Nothing irritates Buzz more than to want to support a Point Loma newcomer (that would be Charlie’s Best Bread) only to find that the new place  can’t come up with their own unique menu of breads and various  sandwiches.  How does Buzz know this?  Well, the new guy occupies the space that the artisan bakery Con Pane Rustic Breads & Cafe had for ten years.  Charlie’s moved in and instead of creating their own menu items, decided to see if they, their bread and some of their menu items could emulate those of  Con Pane. They do not.

Many of Charlie’s breads are baked someplace else, as they are bagged in plastic and ready to take (just as they are at the Hillcrest Farmers Market).  They do have muffins and breakfast items, roast beef, pastrami and veggie Cobb sandwiches, paninis and daily breads ( listed in exactly the same order as Con Pane). They use organic flour in some of their breads, and their prices can be higher on some items than the former tenant’s.   Buzz bought challah and have had their turkey Cobb…same ingredients  vastly different outcome.  You’ll also find already wrapped cinnamon rolls  with walnuts and raisins that for many don’t hold a candle to the light and flavorful ones at Con Pane  that are never pre-wrapped.

Buzz would like to see Charlie’s find their own identity.  There are a zillion sandwich combos, why not create your own?  And don’t try to fool the customers who recently came in thinking it was  Con Pane redone and ordered a turkey Cobb sandwich.  Expectations were high–but dashed-when they tasted the wannabe Cobb (roasted turkey breast, bacon, avocado, blue cheese, roasted roma tomatoes mayonnaise and romaine lettuce).
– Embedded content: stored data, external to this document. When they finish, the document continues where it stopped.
import Literature.NumberTheory.Sieve.IwaniecAlmostPrimes
import Literature.NumberTheory.Sieve.ChenSwitchingConstant
import HarnessLib

/-!
# Iwaniec (1978), §6 p. 187: the numerical evaluation — PROVED; parity.S19 from Proposition 2

Third file on H. Iwaniec, *Almost-primes represented by quadratic polynomials*, Invent. Math.
**47** (1978) 171–188 [cite: IwaniecInventiones1978, §6 p. 187].  The first file
(`IwaniecAlmostPrimes.lean`) reduces parity.S19 to display (2); the second
(`IwaniecAlmostPrimesWeightedSum.lean`) proves (2) from Proposition 2 up to the numerical inequality
`e^γ/770 < f(16/3) − T3 − T4 − T5` for the linear-sieve functions.  Here that inequality is PROVED
for every solution of the delay-differential system, so that

* `IsLinearSieveFunctions.numerics : IsLinearSieveFunctions F f →
    e^γ/770 < f(16/3) − T3 − T4 − T5`,

which together with `weightedSum_lower_of_prop2_of_numerics'` of the second file gives
`proposition2_upper → proposition2_lower → weightedSum_lower → parity.S19` (the two-line glue is
kept in `IwaniecAlmostPrimesConclusion.lean` so that this file depends on the first file and
`ChenSwitchingConstant.lean` only).
Everything in Iwaniec's paper from Proposition 2 (p. 185) to the Theorem is thereby formal; what
remains named are Proposition 2 itself (⇐ Lemma 2 = Iwaniec's bilinear-remainder linear sieve, Acta
Arith. 1980, and the Corollary of Proposition 1 ⇐ Lemma 4 (corrected) ⇐ Hooley's Kloosterman-sum
bound, i.e. Weil's estimate).

**The computation** (p. 187: "we succeed partly in reducing the problem to the estimation of few
logarithms of rational numbers").  With `A = 2e^γ`, `I(w) = ∫_2^w log(u−1) du/u`,
`K = ∫_3^{13/3} I(s−1) ds/s`, `J₂ = ∫_3^{13/3} (s − 17/15) I(s−1) ds/(s(s+1))`:
`f(16/3) = (3A/16)(log(13/3) + K)` (second display of p. 187); `T4` splits at `u = 7/15` into an
elementary integral and `(A/5)(log(13/9) + K)` (linear substitution `s = 5(16/15 − u)`, first
display of p. 187); `T3` splits at `u = 4/15` into an elementary integral and `(3/16) J`,
`J = A(J₁ + J₂)` (substitution `s = (16/15 − u)/u`); `T5` is elementary (`F = A/s`).  The
coefficients of `K` and `J₂` collect EXACTLY to `−(A/5) M`, `M = ∫_3^{13/3} I(s−1)(s−1) ds/(s(s+1))`
(`key_combination`), so `f(16/3) − T3 − T4 − T5 = A(C_log − M/5)` with `C_log` a combination of
logarithms of rationals; `M` is bounded through `I(w) ≤ Q(w − 2)` (`Q` a quintic, from
`log(1 + y) ≤ y − y²/2 + y³/3`, the tree's `Literature.NumberTheory.Sieve.Chen.log_one_add_le_cubic`, and the chord of `1/u`),
whose integral against the rational weight is again logarithms (`Pm`).  Finally
`1/1540 < C_log − (Pm(13/3) − Pm(3))/5 = 0.0012087…` from
Mathlib's nine-place bounds on `log 3, log 5` and eight-place bounds on `log 2, log 13`
(`Real.log_two_near_10`; `log 13 = 4 log 2 + log(1 − 3/16)` by the Taylor series with remainder
`Real.abs_log_sub_add_sum_range_le`); numerically the left side of the target is
`(f(16/3) − T3 − T4 − T5)/A = 0.0016843 > 1/1540 = 0.00064935`.
-/

open Filter Finset Real MeasureTheory intervalIntegral
open scoped Topology

noncomputable section

namespace Literature.NumberTheory.Sieve.Iwaniec1978

/-- `log 2` to nine places (Mathlib's `Real.log_two_near_10`). [folklore] -/
theorem log_two_bounds : 0.6931471804 < Real.log 2 ∧ Real.log 2 < 0.6931471807 := by
  have h := Real.log_two_near_10
  rw [abs_le] at h
  constructor <;> linarith [h.1, h.2]

/-- `log 13` to eight places (`log 13 = 4 log 2 + log(1 − 3/16)`). [folklore] -/
theorem log_thirteen_bounds : 2.5649493563 < Real.log 13 ∧ Real.log 13 < 2.5649493586 := by
  have h := Real.abs_log_sub_add_sum_range_le (show |(3 / 16 : ℝ)| < 1 by norm_num) 12
  rw [abs_le] at h
  norm_num [Finset.sum_range_succ] at h
  have e : Real.log (13 / 16) = Real.log 13 - 4 * Real.log 2 := by
    rw [Real.log_div (by norm_num) (by norm_num), show (16 : ℝ) = 2 ^ 4 by norm_num, Real.log_pow]
    norm_num
  rw [e] at h
  have h2 := log_two_bounds
  constructor <;> linarith [h.1, h.2, h2.1, h2.2]

/-! ### Elementary inequalities -/

/-- Chord bound for the convex function `1/u` on `[2, 10/3]`: `1/u ≤ 1/2 − (3/20)(u − 2)`.
[folklore] -/
theorem inv_le_chord {u : ℝ} (h2 : 2 ≤ u) (h3 : u ≤ 10 / 3) : u⁻¹ ≤ 1 / 2 - 3 / 20 * (u - 2) := by
  rw [inv_le_iff_one_le_mul₀ (by linarith)]
  nlinarith

/-- The polynomial upper bound `Q(y) = y²/4 − 2y³/15 + 29y⁴/480 − y⁵/100` for `I(y + 2)`,
`0 ≤ y ≤ 4/3` (`= ∫_0^y (t − t²/2 + t³/3)(1/2 − 3t/20) dt`). [folklore] -/
def Qpoly (y : ℝ) : ℝ := y ^ 2 / 4 - 2 * y ^ 3 / 15 + 29 * y ^ 4 / 480 - y ^ 5 / 100

/-- `Q'(y) = (y − y²/2 + y³/3)(1/2 − 3y/20)`. [folklore] -/
theorem hasDerivAt_Qpoly (y : ℝ) :
    HasDerivAt Qpoly ((y - y ^ 2 / 2 + y ^ 3 / 3) * (1 / 2 - 3 / 20 * y)) y := by
  unfold Qpoly
  have := ((((hasDerivAt_pow 2 y).div_const 4).sub
    (((hasDerivAt_pow 3 y).const_mul 2).div_const 15)).add
    (((hasDerivAt_pow 4 y).const_mul 29).div_const 480)).sub ((hasDerivAt_pow 5 y).div_const 100)
  refine this.congr_deriv ?_
  ring


/-! ### `I(w) ≤ Q(w − 2)` on `[2, 10/3]` -/

/-- **`I(w) ≤ Q(w − 2)` for `2 ≤ w ≤ 10/3`** (the only transcendental input of the numerics is
bounded by a polynomial: `log(u − 1) ≤` cubic Taylor bound, `1/u ≤` chord). [folklore] -/
theorem logInt_le_Qpoly {w : ℝ} (h2 : 2 ≤ w) (h3 : w ≤ 10 / 3) : logInt w ≤ Qpoly (w - 2) := by
  unfold logInt
  have hcont : ContinuousOn (fun u : ℝ => Real.log (u - 1) / u) (Set.Icc 2 w) :=
    continuousOn_logInt_integrand.mono fun u hu => by
      simp only [Set.mem_Ioi]; linarith [hu.1]
  have hpoly : ∀ u : ℝ, HasDerivAt (fun u : ℝ => Qpoly (u - 2))
      ((u - 2 - (u - 2) ^ 2 / 2 + (u - 2) ^ 3 / 3) * (1 / 2 - 3 / 20 * (u - 2))) u := fun u => by
    have := (hasDerivAt_Qpoly (u - 2)).comp u ((hasDerivAt_id u).sub_const 2)
    refine this.congr_deriv ?_
    rw [mul_one]
  have hval : ∫ u in (2 : ℝ)..w,
      (u - 2 - (u - 2) ^ 2 / 2 + (u - 2) ^ 3 / 3) * (1 / 2 - 3 / 20 * (u - 2)) = Qpoly (w - 2) := by
    rw [intervalIntegral.integral_eq_sub_of_hasDerivAt (fun u _ => hpoly u)]
    · simp [Qpoly]
    · exact (Continuous.intervalIntegrable (by fun_prop) _ _)
  rw [← hval]
  refine intervalIntegral.integral_mono_on h2 (hcont.intervalIntegrable_of_Icc h2)
    (Continuous.intervalIntegrable (by fun_prop) _ _) fun u hu => ?_
  have hu1 : 2 ≤ u := hu.1
  have hu2 : u ≤ w := hu.2
  have hy : 0 ≤ u - 2 := by linarith
  have hlog : Real.log (u - 1) ≤ u - 2 - (u - 2) ^ 2 / 2 + (u - 2) ^ 3 / 3 := by
    have := Literature.NumberTheory.Sieve.Chen.log_one_add_le_cubic hy
    rwa [show 1 + (u - 2) = u - 1 by ring] at this
  have hlog0 : 0 ≤ Real.log (u - 1) := Real.log_nonneg (by linarith)
  have hinv : u⁻¹ ≤ 1 / 2 - 3 / 20 * (u - 2) := inv_le_chord hu1 (by linarith)
  rw [div_eq_mul_inv]
  exact mul_le_mul hlog hinv (inv_nonneg.mpr (by linarith)) (hlog0.trans hlog)

/-! ### The integrals `K`, `J`, `J₂`, `M`, the polynomial primitive `Pm` and the constant `Cnum` -/

/-- The `K`-integral `∫_3^{13/3} I(s − 1) ds/s` (common to `f(16/3)`, `T3`, `T4`). [folklore] -/
def Kint : ℝ := ∫ s in (3 : ℝ)..(13 / 3), logInt (s - 1) / s

/-- The `J`-integral `∫_3^{13/3} (s − 17/15) F(s)/(s + 1) ds` arising from the substitution
`s = (16/15 − u)/u` in `T3`. [folklore] -/
def Jint (F : ℝ → ℝ) : ℝ := ∫ s in (3 : ℝ)..(13 / 3), (s - 17 / 15) * F s / (s + 1)

/-- `J₂ = ∫_3^{13/3} (s − 17/15) I(s − 1)/(s(s + 1)) ds`. [folklore] -/
def J2int : ℝ := ∫ s in (3 : ℝ)..(13 / 3), (s - 17 / 15) * logInt (s - 1) / (s * (s + 1))

/-! ### The `I`-integral `M` and its polynomial bound -/

/-- `M = ∫_3^{13/3} I(s − 1)(s − 1)/(s(s+1)) ds`, the only non-elementary quantity left after the
exact cancellations (`W₅'/A = C_log − M/5`). [folklore] -/
def Mint : ℝ := ∫ s in (3 : ℝ)..(13 / 3), logInt (s - 1) * (s - 1) / (s * (s + 1))

/-- `s ↦ I(s − 1)` is continuous on `[3, 13/3]`. [folklore] -/
theorem continuousOn_logInt_shift :
    ContinuousOn (fun s : ℝ => logInt (s - 1)) (Set.Icc 3 (13 / 3)) := fun s hs =>
  (hasDerivAt_logInt_sub_one (by linarith [hs.1] : (2:ℝ) < s)).continuousAt.continuousWithinAt

/-- `(1/80) K + (3/16) J₂ = (1/5) M` (the coefficient of `I` collects to `(1/5)(s−1)/(s(s+1))`).
[folklore] -/
theorem key_combination : (1 / 80) * Kint + (3 / 16) * J2int = (1 / 5) * Mint := by
  unfold Kint J2int Mint
  have hden : ∀ s ∈ Set.Icc (3 : ℝ) (13 / 3), s ≠ 0 ∧ s + 1 ≠ 0 ∧ s * (s + 1) ≠ 0 := fun s hs =>
    ⟨by linarith [hs.1], by linarith [hs.1], mul_ne_zero (by linarith [hs.1]) (by linarith [hs.1])⟩
  have hi1 : IntervalIntegrable (fun s : ℝ => logInt (s - 1) / s) MeasureTheory.volume
      (3 : ℝ) (13 / 3) :=
    (continuousOn_logInt_shift.div continuousOn_id fun s hs => (hden s hs).1)
      |>.intervalIntegrable_of_Icc (by norm_num)
  have hi2 : IntervalIntegrable (fun s : ℝ => (s - 17 / 15) * logInt (s - 1) / (s * (s + 1)))
      MeasureTheory.volume (3 : ℝ) (13 / 3) :=
    (((continuousOn_id.sub continuousOn_const).mul continuousOn_logInt_shift).div
      (continuousOn_id.mul (continuousOn_id.add continuousOn_const)) fun s hs => (hden s hs).2.2)
      |>.intervalIntegrable_of_Icc (by norm_num)
  rw [← intervalIntegral.integral_const_mul, ← intervalIntegral.integral_const_mul,
    ← intervalIntegral.integral_const_mul,
    ← intervalIntegral.integral_add (hi1.const_mul _) (hi2.const_mul _)]
  refine intervalIntegral.integral_congr fun s hs => ?_
  rw [Set.uIcc_of_le (by norm_num : (3:ℝ) ≤ 13/3)] at hs
  obtain ⟨h1, h2, h3⟩ := hden s hs
  field_simp
  ring

/-- The primitive of `Q(s − 3)(s − 1)/(s(s + 1))`: polynomial part
`− q(0) log s + 2 q(−1) log(s + 1)` with `q(s) = Q(s − 3)`, `q(0) = 10539/800`,
`q(−1) = 956/25`. [folklore] -/
def Pm (s : ℝ) : ℝ :=
  (-13783 / 400) * s + (1137 / 200) * s ^ 2 - (2639 / 3600) * s ^ 3 + (553 / 9600) * s ^ 4 -
    (1 / 500) * s ^ 5 - (10539 / 800) * Real.log s + 2 * (956 / 25) * Real.log (s + 1)

/-- `Pm' = Q(s − 3)(s − 1)/(s(s + 1))` on `s > 0`. [folklore] -/
theorem hasDerivAt_Pm {s : ℝ} (hs : 0 < s) :
    HasDerivAt Pm (Qpoly (s - 3) * (s - 1) / (s * (s + 1))) s := by
  unfold Pm Qpoly
  have hs0 : s ≠ 0 := hs.ne'
  have hs1 : s + 1 ≠ 0 := by linarith
  have h := ((((((hasDerivAt_id' s).const_mul (-13783 / 400 : ℝ)).add
    ((hasDerivAt_pow 2 s).const_mul (1137 / 200 : ℝ))).sub
    ((hasDerivAt_pow 3 s).const_mul (2639 / 3600 : ℝ))).add
    ((hasDerivAt_pow 4 s).const_mul (553 / 9600 : ℝ))).sub
    ((hasDerivAt_pow 5 s).const_mul (1 / 500 : ℝ))).sub
    ((Real.hasDerivAt_log hs0).const_mul (10539 / 800 : ℝ)) |>.add
    ((((hasDerivAt_id' s).add_const (1 : ℝ)).log hs1).const_mul (2 * (956 / 25) : ℝ))
  refine h.congr_deriv ?_
  field_simp
  ring

/-- `M ≤ Pm(13/3) − Pm(3) = 0.0201085…` (from `I ≤ Q`; the true value is `0.01773`). [folklore] -/
theorem Mint_le : Mint ≤ Pm (13 / 3) - Pm 3 := by
  unfold Mint
  have hval : ∫ s in (3 : ℝ)..(13 / 3), Qpoly (s - 3) * (s - 1) / (s * (s + 1)) =
      Pm (13 / 3) - Pm 3 := by
    refine intervalIntegral.integral_eq_sub_of_hasDerivAt (fun s hs => hasDerivAt_Pm ?_) ?_
    · rw [Set.uIcc_of_le (by norm_num : (3:ℝ) ≤ 13/3)] at hs; linarith [hs.1]
    · refine ContinuousOn.intervalIntegrable_of_Icc (by norm_num) ?_
      refine ContinuousOn.div (ContinuousOn.mul ?_ (continuousOn_id.sub continuousOn_const))
        (continuousOn_id.mul (continuousOn_id.add continuousOn_const)) fun s hs => ?_
      · unfold Qpoly; fun_prop
      · exact mul_ne_zero (by linarith [hs.1]) (by linarith [hs.1])
  rw [← hval]
  refine intervalIntegral.integral_mono_on (by norm_num) ?_ ?_ fun s hs => ?_
  · refine ContinuousOn.intervalIntegrable_of_Icc (by norm_num) ?_
    exact (continuousOn_logInt_shift.mul (continuousOn_id.sub continuousOn_const)).div
      (continuousOn_id.mul (continuousOn_id.add continuousOn_const)) fun s hs =>
        mul_ne_zero (by linarith [hs.1]) (by linarith [hs.1])
  · refine ContinuousOn.intervalIntegrable_of_Icc (by norm_num) ?_
    refine ContinuousOn.div (ContinuousOn.mul ?_ (continuousOn_id.sub continuousOn_const))
      (continuousOn_id.mul (continuousOn_id.add continuousOn_const)) fun s hs => ?_
    · unfold Qpoly; fun_prop
    · exact mul_ne_zero (by linarith [hs.1]) (by linarith [hs.1])
  · have hI : logInt (s - 1) ≤ Qpoly (s - 3) := by
      have := logInt_le_Qpoly (w := s - 1) (by linarith [hs.1]) (by linarith [hs.2])
      rwa [show s - 1 - 2 = s - 3 by ring] at this
    have hw : 0 ≤ (s - 1) / (s * (s + 1)) :=
      div_nonneg (by linarith [hs.1]) (mul_nonneg (by linarith [hs.1]) (by linarith [hs.1]))
    calc logInt (s - 1) * (s - 1) / (s * (s + 1))
        = logInt (s - 1) * ((s - 1) / (s * (s + 1))) := by ring
      _ ≤ Qpoly (s - 3) * ((s - 1) / (s * (s + 1))) := mul_le_mul_of_nonneg_right hI hw
      _ = Qpoly (s - 3) * (s - 1) / (s * (s + 1)) := by ring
When the customer found out that Con Pane moved to Historic Decatur and Dewey Roads in Liberty Station, they rushed down and happily enjoyed the original Cobb (roasted turkey breast,  applewood smoked bacon, fresh avocado, crumbled Gorgonzola cheese, house roasted roma tomatoes, mayonnaise and romaine lettuce).

Certainly it is a matter of taste as to which bakery you’ll make yours.  Charlie’s also has an unfortunate parking situation as many spaces around the building are marked for the bank and other tenants.  Buzz wants to see the new guy on the block succeed, though not as a copycat.  If, dear reader, you’re up to it, try your own taste test with breads from each place.  Buzz wants to hear from you.